1. A liquid crystal display (LCD) comprising: a display panel including a plurality of pixels connected to a gate line, a data line, and a reference voltage line to which a common voltage is applied; a data driver connected to the data line and configured to apply a data voltage to the data line; a gate driver connected to the gate line and configured to apply a gate voltage to the gate line; a reference voltage generator connected to the reference voltage line and configured to apply a reference voltage to the reference voltage line; a memory containing information about a specific gray-level value; and a signal controller configured to control the data driver, the gate driver, and the reference voltage generator, and compare the specific gray-level value with a gray-level value of an image data, so as to output a signal to the reference voltage generator for changing the reference voltage applied to the pixel, wherein the specific gray-level value is determined by using a first transmittance measured at a lateral side of the display panel when the reference voltage is identical to the data voltage, and a second transmittance measured at the lateral side of the display panel when the reference voltage is higher than the common voltage by more than a predetermined level, and wherein the specific gray-level value is determined to be a gray-level value at a point which a curve of the first transmittance measured at the lateral side of the display panel crosses a curve of the second transmittance measured at the lateral side of the display panel.
A liquid crystal display (LCD) is designed to improve image quality at wide viewing angles.
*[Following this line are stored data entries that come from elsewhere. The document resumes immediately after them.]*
import Summits.BirchSwinnertonDyer.BirchSwinnertonDyer.Theorems.Rank2ObservatoryCubicFieldR103073
import Summits.BirchSwinnertonDyer.BirchSwinnertonDyer.Theorems.Rank2Observatory2DescLinGens
import HarnessLib

/-!
# BirchSwinnertonDyer — rank ≥ 2 observatory: prime elements of the cubic field of `-29 + 52 * X - 21 * X ^ 2 + X ^ 3` (generator addendum `R103073 C1a`)

HONEST FRAMING: per-curve certified theorems and census instruments; no claim on BSD in rank ≥ 2.

Per-FIELD addendum of the KERNEL-2DESC instrument (design `b2b-bsdr2-cert-3/KERNEL-2DESC.md` §9d) for the cubic
field `K = ℚ(α)`, `α` a root of `-29 + 52 * X - 21 * X ^ 2 + X ^ 3` (`Δ = 103073`, `𝓞_K` a PID; file `Rank2ObservatoryCubicFieldR103073`):
for 2 elements `e = c₀ + c₁α + c₂α² = lin aeval_α c₀ c₁ c₂` it certifies the norm (`MonicCubic.normForm`,
`norm_lin_eq`) and primality (norm `±p`, or norm `±p^f` with the residue certificate of `lin_prime_of_pow`);
(totally real field: the signs at the three real places are certified inline per curve). These elements generate the primes
dividing `F′(θ)` for the census curves with this `2`-division field, `N < 5·10⁵` (data: kit job `j130842` + second
implementation `percurve/identities3r.py`); the per-curve files `Rank2Observatory<label>TwoDescRankTwo.lean`
reference them by name (`e_<c₀>_<c₁>_<c₂>_norm|prime`, `m` = minus). Generated by
`percurve/gen_addendum4.py`. Sorry-free; axioms `propext`, `Classical.choice`, `Quot.sound`.
[cite: Marcus2018, Ch. 3, Thm. 22] [cite: Cassels1991LecturesEllipticCurves, §15]
-/

-- single-conjunct summit: `Summit.BirchSwinnertonDyer.BirchSwinnertonDyer.…` repeats the name by design
set_option linter.dupNamespace false

noncomputable section

open scoped NumberField

open Literature.NumberTheory.NumberFields Polynomial NumberField

namespace Summit.BirchSwinnertonDyer.BirchSwinnertonDyer.Rank2Observatory.TwoDescCubic.FieldR103073

/-- `N(340 - 201 * α + 10 * α ^ 2) = -59` (a prime above `59`, residue degree `1`; first met at `412292a1`). [folklore] -/
theorem e_340_m201_10_norm : Algebra.norm ℚ ((lin aeval_α 340 (-201) 10 : 𝓞 (CubicField (-21) 52 (-29))) : (CubicField (-21) 52 (-29))) = ((-59 : ℤ) : ℚ) :=
  norm_lin_eq irreducible aeval_α finrank_eq 340 (-201) 10 (by norm_num [MonicCubic.normForm])

/-- `340 - 201 * α + 10 * α ^ 2` is prime (norm `±59`). [cite: Marcus2018, Ch. 3, Thm. 22] -/
theorem e_340_m201_10_prime : Prime (lin aeval_α 340 (-201) 10 : 𝓞 (CubicField (-21) 52 (-29))) :=
  lin_prime_of_prime irreducible aeval_α finrank_eq 340 (-201) 10 (n := -59)
    (by norm_num [MonicCubic.normForm]) (by norm_num)

/-- `N(404 - 517 * α + 27 * α ^ 2) = -1747` (a prime above `1747`, residue degree `1`; first met at `412292a1`). [folklore] -/
theorem e_404_m517_27_norm : Algebra.norm ℚ ((lin aeval_α 404 (-517) 27 : 𝓞 (CubicField (-21) 52 (-29))) : (CubicField (-21) 52 (-29))) = ((-1747 : ℤ) : ℚ) :=
  norm_lin_eq irreducible aeval_α finrank_eq 404 (-517) 27 (by norm_num [MonicCubic.normForm])

/-- `404 - 517 * α + 27 * α ^ 2` is prime (norm `±1747`). [cite: Marcus2018, Ch. 3, Thm. 22] -/
theorem e_404_m517_27_prime : Prime (lin aeval_α 404 (-517) 27 : 𝓞 (CubicField (-21) 52 (-29))) :=
  lin_prime_of_prime irreducible aeval_α finrank_eq 404 (-517) 27 (n := -1747)
    (by norm_num [MonicCubic.normForm]) (by norm_num)

end Summit.BirchSwinnertonDyer.BirchSwinnertonDyer.Rank2Observatory.TwoDescCubic.FieldR103073

end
It includes a display panel with pixels connected to gate, data, and reference voltage lines. A data driver sends data voltages, and a gate driver sends gate voltages. A reference voltage generator applies a common voltage (Vcom) to the reference voltage line. The key is a signal controller and memory containing a specific gray-level value. The controller compares incoming image data's gray-level to this specific value. Based on this comparison, it adjusts the reference voltage to each pixel. The specific gray-level is determined by finding where the transmittance curve at the side of the display crosses for two conditions: when the reference voltage equals the data voltage, and when the reference voltage is a certain level higher than Vcom.
2. The LCD of claim 1 , wherein the signal controller is configured to output the signal to the reference voltage generator for changing the reference voltage, such that the reference voltage is identical to the data voltage when the gray-level value of the image data exceeds the specific gray-level value.
Building upon the LCD display which dynamically adjusts its reference voltage according to a specific gray-level value, here, the signal controller adjusts the reference voltage such that it matches the data voltage when the gray-level of the incoming image data is brighter (exceeds) than the pre-determined specific gray-level value. So, the display panel includes pixels connected to gate, data, and reference voltage lines; a data driver sends data voltages, and a gate driver sends gate voltages; and a reference voltage generator applies a common voltage to the reference voltage line. The specific gray-level value is determined by side-view transmittance measurements.
3. The LCD of claim 1 , wherein the signal controller is configured to output the signal to the reference voltage generator for changing the reference voltage, such that the reference voltage is higher than the common voltage by more than a predetermined level when the gray-level value of the image data is below the specific gray-level value.
Building upon the LCD display which dynamically adjusts its reference voltage according to a specific gray-level value, here, the signal controller adjusts the reference voltage such that it is a set amount higher than the common voltage (Vcom) when the gray-level of the incoming image data is darker (below) than the pre-determined specific gray-level value. So, the display panel includes pixels connected to gate, data, and reference voltage lines; a data driver sends data voltages, and a gate driver sends gate voltages; and a reference voltage generator applies a common voltage to the reference voltage line. The specific gray-level value is determined by side-view transmittance measurements.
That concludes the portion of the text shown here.